import Literature.Topology.FourManifolds.BalancedPresentationBasisChangeProofs
import HarnessLib

/-!
# Generating `Aut F_k` by inner automorphisms and Nielsen moves known up to inner automorphisms

Topic `Literature/Topology/FourManifolds` (fact seat
`provefact-Literature.Topology.FourManifolds.lauden-f709dd520c`, Laudenbach–Poénaru's Lemma 2,
`laudenbachPoenaru_exists_diffeoExtends_mapOfEq_eq`).  Everything here is **proved**; no named
facts.

In the realisation of automorphisms of `π₁` of a `1`-handlebody by self-diffeomorphisms
(Laudenbach–Poénaru (1972), p. 339: "it suffices to realise `Φ₁, Φ₂, Φ₃`"), the diffeomorphism
realising a handle slide is only known to induce the Nielsen move *up to an inner automorphism*
(a change of the path from the base point on the boundary down to the `0`-handle), whereas all
inner automorphisms are realised by pushing the base point around loops of the boundary.  The
group theory that makes this enough:

* `forall_conj_mem_of_forall_conj_of_mem` — a subgroup of `Aut F` containing the inner
  automorphisms `ι_{xᵢ}` of the basis elements contains all inner automorphisms;
* `closure_eq_top_of_conj_mul_nielsen_mem` — **if `S ⊆ Aut F_k` generates a subgroup containing
  every `ι_{xᵢ}` and, for every elementary Nielsen automorphism `ν`, some `ι_d ∘ ν`, then `S`
  generates `Aut F_k`** (by Nielsen's theorem, `autFreeGroup_eq_closure_nielsen_holds`).

## References

* F. Laudenbach, V. Poénaru, *A note on 4-dimensional handlebodies*, Bull. Soc. Math. France
  100 (1972), 337–344, p. 339. [LaudenbachPoenaruBSMF1972]
* D. L. Johnson, *Presentations of Groups* (1997), Ch. 3 §4, Cor. 7. [Johnson1997]
-/

noncomputable section

namespace Literature.Topology.FourManifolds

open Set Function

variable {ι : Type*}

/-- **Inner automorphisms of generators suffice**: if a subgroup `H ≤ Aut F(ι)` contains the
conjugation `ι_{xᵢ} = (w ↦ xᵢ w xᵢ⁻¹)` by every basis element, it contains the conjugation by
every element of `F(ι)` (`MulAut.conj` is a homomorphism and the `xᵢ` generate). [folklore] -/
theorem forall_conj_mem_of_forall_conj_of_mem (H : Subgroup (MulAut (FreeGroup ι)))
    (h : ∀ i : ι, MulAut.conj (FreeGroup.of i) ∈ H) (w : FreeGroup ι) : MulAut.conj w ∈ H := by
  have hle : (⊤ : Subgroup (FreeGroup ι)) ≤ H.comap (MulAut.conj : FreeGroup ι →* MulAut (FreeGroup ι)) := by
    rw [← FreeGroup.closure_range_of, Subgroup.closure_le]
    rintro _ ⟨i, rfl⟩
    exact h i
  exact hle (Subgroup.mem_top w)

/-- **Nielsen moves up to inner automorphisms, together with the inner automorphisms, generate
`Aut F_k`.**  Let `S ⊆ Aut F(x₀, …, x_{p-1})` be such that the subgroup it generates contains the
inner automorphism `ι_{xᵢ}` of every basis element and, for every elementary Nielsen
automorphism `ν` (`nielsenGenerators p`: `xₖ ↦ xₖ⁻¹`, `xₖ ↦ xₖ xₗ`), an element of the form
`ι_d ∘ ν` for some `d ∈ F`.  Then `S` generates `Aut F_p`: `ν = ι_d⁻¹ ∘ (ι_d ∘ ν)` lies in the
subgroup, which therefore contains Nielsen's generating set
(`autFreeGroup_eq_closure_nielsen_holds`; Johnson (1997), Ch. 3 §4, Cor. 7).
[cite: Johnson1997, Ch. 3 §4 Cor. 7] [cite: LaudenbachPoenaruBSMF1972, §2, p. 339] -/
theorem closure_eq_top_of_conj_mul_nielsen_mem {p : ℕ} (S : Set (MulAut (FreeGroup (Fin p))))
    (hconj : ∀ i : Fin p, MulAut.conj (FreeGroup.of i) ∈ Subgroup.closure S)
    (hN : ∀ ν ∈ nielsenGenerators p, ∃ d : FreeGroup (Fin p),
      MulAut.conj d * ν ∈ Subgroup.closure S) :
    Subgroup.closure S = ⊤ := by
  rw [eq_top_iff, ← autFreeGroup_eq_closure_nielsen_iff.1 autFreeGroup_eq_closure_nielsen_holds p,
    Subgroup.closure_le]
  intro ν hν
  obtain ⟨d, hd⟩ := hN ν hν
  have hc : MulAut.conj d ∈ Subgroup.closure S :=
    forall_conj_mem_of_forall_conj_of_mem _ hconj d
  have h : (MulAut.conj d)⁻¹ * (MulAut.conj d * ν) = ν := inv_mul_cancel_left _ _
  rw [← h]
  exact Subgroup.mul_mem _ (Subgroup.inv_mem _ hc) hd

/-- Variant with the inner factor on the right: elements `ν ∘ ι_d`. [folklore] -/
theorem closure_eq_top_of_nielsen_mul_conj_mem {p : ℕ} (S : Set (MulAut (FreeGroup (Fin p))))
    (hconj : ∀ i : Fin p, MulAut.conj (FreeGroup.of i) ∈ Subgroup.closure S)
    (hN : ∀ ν ∈ nielsenGenerators p, ∃ d : FreeGroup (Fin p),
      ν * MulAut.conj d ∈ Subgroup.closure S) :
    Subgroup.closure S = ⊤ := by
  refine closure_eq_top_of_conj_mul_nielsen_mem S hconj fun ν hν => ?_
  obtain ⟨d, hd⟩ := hN ν hν
  -- `ν ∘ ι_d = ι_{ν d} ∘ ν`
  refine ⟨ν d, ?_⟩
  have h : MulAut.conj (ν d) * ν = ν * MulAut.conj d := by
    ext w
    simp [MulAut.conj_apply, map_mul, map_inv]
  rw [h]
  exact hd

end Literature.Topology.FourManifolds
import Summits.Ventures.PercRepro.S2ElevenTenK2NuNine
import Summits.Ventures.PercRepro.S2TenTools
import Summits.Ventures.PercRepro.S2RankClasses
import Summits.Ventures.PercRepro.S2NuFourDeletion
import Summits.Ventures.PercRepro.S2NuFourSimpleCounts
import Summits.Ventures.PercRepro.S2NuFourTools
import Summits.Ventures.PercRepro.S2SmallRankSubsets
import Summits.Ventures.PercRepro.S2ContractionRankExact

/-!
# PercRepro — S2: The case `ν = 8` of the twice-scaled cell `(11, 10)` of `(13, 10)` at `K₂ = 12107` (coloops allowed) at `|W| = 12` — THE TOP COUNT (p7, gen 19; sub-claim S2; the row `p = 13`)

A set `V` of nullity `8` on `12` points (rank `4`; a flat since no set of nullity `9` has `≤ 14` points), the exact-rank lever on `V` with `N = M ／ V` of nullity `2` on `9` points (the dependent pairs `≤ 3`, the kit), the rank-`5` sets `≤ 13` and the rank-`4` sets `≤ 12` points. The trace side by the rank classes of the `j`-subsets of `V` (S2RankClasses: `Dep₄ ≤ I₃`,
`5·R₅³ ≤ 2·Dep₄`, `15·R₆³ ≤ Dep₄`, lines `≤ 3`, planes `≤ 6` points); the tail by flats at `(13, 12)` (`531207346913 / 1184400`), the spanning
count through `V` (`≤ 176928`). `#U ≤ 65813` (one omega per size, `6 … 10`), `m = 306`, ratio `0.24`. **`c025_eleven_ten_k2_nu_eight_twelve`**. Nothing about the
cell is claimed. Axioms: standard.
-/

open scoped Matroid

namespace PercRepro

namespace ThmN

open Set

variable {α : Type}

### Problem statement
Would you repeat each of the lines above exactly?

### Answer section
import Literature.Topology.FourManifolds.BalancedPresentationBasisChangeProofs
import HarnessLib

/-!
# Generating `Aut F_k` by inner automorphisms and Nielsen moves known up to inner automorphisms

Topic `Literature/Topology/FourManifolds` (fact seat
`provefact-Literature.Topology.FourManifolds.lauden-f709dd520c`, Laudenbach–Poénaru's Lemma 2,
`laudenbachPoenaru_exists_diffeoExtends_mapOfEq_eq`).  Everything here is **proved**; no named
facts.

In the realisation of automorphisms of `π₁` of a `1`-handlebody by self-diffeomorphisms
(Laudenbach–Poénaru (1972), p. 339: "it suffices to realise `Φ₁, Φ₂, Φ₃`"), the diffeomorphism
realising a handle slide is only known to induce the Nielsen move *up to an inner automorphism*
(a change of the path from the base point on the boundary down to the `0`-handle), whereas all
inner automorphisms are realised by pushing the base point around loops of the boundary.  The
group theory that makes this enough:

* `forall_conj_mem_of_forall_conj_of_mem` — a subgroup of `Aut F` containing the inner
  automorphisms `ι_{xᵢ}` of the basis elements contains all inner automorphisms;
* `closure_eq_top_of_conj_mul_nielsen_mem` — **if `S ⊆ Aut F_k` generates a subgroup containing
  every `ι_{xᵢ}` and, for every elementary Nielsen automorphism `ν`, some `ι_d ∘ ν`, then `S`
  generates `Aut F_k`** (by Nielsen's theorem, `autFreeGroup_eq_closure_nielsen_holds`).

## References

* F. Laudenbach, V. Poénaru, *A note on 4-dimensional handlebodies*, Bull. Soc. Math. France
  100 (1972), 337–344, p. 339. [LaudenbachPoenaruBSMF1972]
* D. L. Johnson, *Presentations of Groups* (1997), Ch. 3 §4, Cor. 7. [Johnson1997]
-/

noncomputable section

namespace Literature.Topology.FourManifolds

open Set Function

variable {ι : Type*}

/-- **Inner automorphisms of generators suffice**: if a subgroup `H ≤ Aut F(ι)` contains the
conjugation `ι_{xᵢ} = (w ↦ xᵢ w xᵢ⁻¹)` by every basis element, it contains the conjugation by
every element of `F(ι)` (`MulAut.conj` is a homomorphism and the `xᵢ` generate). [folklore] -/
theorem forall_conj_mem_of_forall_conj_of_mem (H : Subgroup (MulAut (FreeGroup ι)))
    (h : ∀ i : ι, MulAut.conj (FreeGroup.of i) ∈ H) (w : FreeGroup ι) : MulAut.conj w ∈ H := by
  have hle : (⊤ : Subgroup (FreeGroup ι)) ≤ H.comap (MulAut.conj : FreeGroup ι →* MulAut (FreeGroup ι)) := by
    rw [← FreeGroup.closure_range_of, Subgroup.closure_le]
    rintro _ ⟨i, rfl⟩
    exact h i
  exact hle (Subgroup.mem_top w)

/-- **Nielsen moves up to inner automorphisms, together with the inner automorphisms, generate
`Aut F_k`.**  Let `S ⊆ Aut F(x₀, …, x_{p-1})` be such that the subgroup it generates contains the
inner automorphism `ι_{xᵢ}` of every basis element and, for every elementary Nielsen
automorphism `ν` (`nielsenGenerators p`: `xₖ ↦ xₖ⁻¹`, `xₖ ↦ xₖ xₗ`), an element of the form
`ι_d ∘ ν` for some `d ∈ F`.  Then `S` generates `Aut F_p`: `ν = ι_d⁻¹ ∘ (ι_d ∘ ν)` lies in the
subgroup, which therefore contains Nielsen's generating set
(`autFreeGroup_eq_closure_nielsen_holds`; Johnson (1997), Ch. 3 §4, Cor. 7).
[cite: Johnson1997, Ch. 3 §4 Cor. 7] [cite: LaudenbachPoenaruBSMF1972, §2, p. 339] -/
theorem closure_eq_top_of_conj_mul_nielsen_mem {p : ℕ} (S : Set (MulAut (FreeGroup (Fin p))))
    (hconj : ∀ i : Fin p, MulAut.conj (FreeGroup.of i) ∈ Subgroup.closure S)
    (hN : ∀ ν ∈ nielsenGenerators p, ∃ d : FreeGroup (Fin p),
      MulAut.conj d * ν ∈ Subgroup.closure S) :
    Subgroup.closure S = ⊤ := by
  rw [eq_top_iff, ← autFreeGroup_eq_closure_nielsen_iff.1 autFreeGroup_eq_closure_nielsen_holds p,
    Subgroup.closure_le]
  intro ν hν
  obtain ⟨d, hd⟩ := hN ν hν
  have hc : MulAut.conj d ∈ Subgroup.closure S :=
    forall_conj_mem_of_forall_conj_of_mem _ hconj d
  have h : (MulAut.conj d)⁻¹ * (MulAut.conj d * ν) = ν := inv_mul_cancel_left _ _
  rw [← h]
  exact Subgroup.mul_mem _ (Subgroup.inv_mem _ hc) hd

/-- Variant with the inner factor on the right: elements `ν ∘ ι_d`. [folklore] -/
theorem closure_eq_top_of_nielsen_mul_conj_mem {p : ℕ} (S : Set (MulAut (FreeGroup (Fin p))))
    (hconj : ∀ i : Fin p, MulAut.conj (FreeGroup.of i) ∈ Subgroup.closure S)
    (hN : ∀ ν ∈ nielsenGenerators p, ∃ d : FreeGroup (Fin p),
      ν * MulAut.conj d ∈ Subgroup.closure S) :
    Subgroup.closure S = ⊤ := by
  refine closure_eq_top_of_conj_mul_nielsen_mem S hconj fun ν hν => ?_
  obtain ⟨d, hd⟩ := hN ν hν
  -- `ν ∘ ι_d = ι_{ν d} ∘ ν`
  refine ⟨ν d, ?_⟩
  have h : MulAut.conj (ν d) * ν = ν * MulAut.conj d := by
    ext w
    simp [MulAut.conj_apply, map_mul, map_inv]
  rw [h]
  exact hd

end Literature.Topology.FourManifolds
import Summits.Ventures.PercRepro.S2ElevenTenK2NuNine
import Summits.Ventures.PercRepro.S2TenTools
import Summits.Ventures.PercRepro.S2RankClasses
import Summits.Ventures.PercRepro.S2NuFourDeletion
import Summits.Ventures.PercRepro.S2NuFourSimpleCounts
import Summits.Ventures.PercRepro.S2NuFourTools
import Summits.Ventures.PercRepro.S2SmallRankSubsets
import Summits.Ventures.PercRepro.S2ContractionRankExact

/-!
# PercRepro — S2: The case `ν = 8` of the twice-scaled cell `(11, 10)` of `(13, 10)` at `K₂ = 12107` (coloops allowed) at `|W| = 12` — THE TOP COUNT (p7, gen 19; sub-claim S2; the row `p = 13`)

A set `V` of nullity `8` on `12` points (rank `4`; a flat since no set of nullity `9` has `≤ 14` points), the exact-rank lever on `V` with `N = M ／ V` of nullity `2` on `9` points (the dependent pairs `≤ 3`, the kit), the rank-`5` sets `≤ 13` and the rank-`4` sets `≤ 12` points. The trace side by the rank classes of the `j`-subsets of `V` (S2RankClasses: `Dep₄ ≤ I₃`,
`5·R₅³ ≤ 2·Dep₄`, `15·R₆³ ≤ Dep₄`, lines `≤ 3`, planes `≤ 6` points); the tail by flats at `(13, 12)` (`531207346913 / 1184400`), the spanning
count through `V` (`≤ 176928`). `#U ≤ 65813` (one omega per size, `6 … 10`), `m = 306`, ratio `0.24`. **`c025_eleven_ten_k2_nu_eight_twelve`**. Nothing about the
cell is claimed. Axioms: standard.
-/

open scoped Matroid

namespace PercRepro

namespace ThmN

open Set

variable {α : Type}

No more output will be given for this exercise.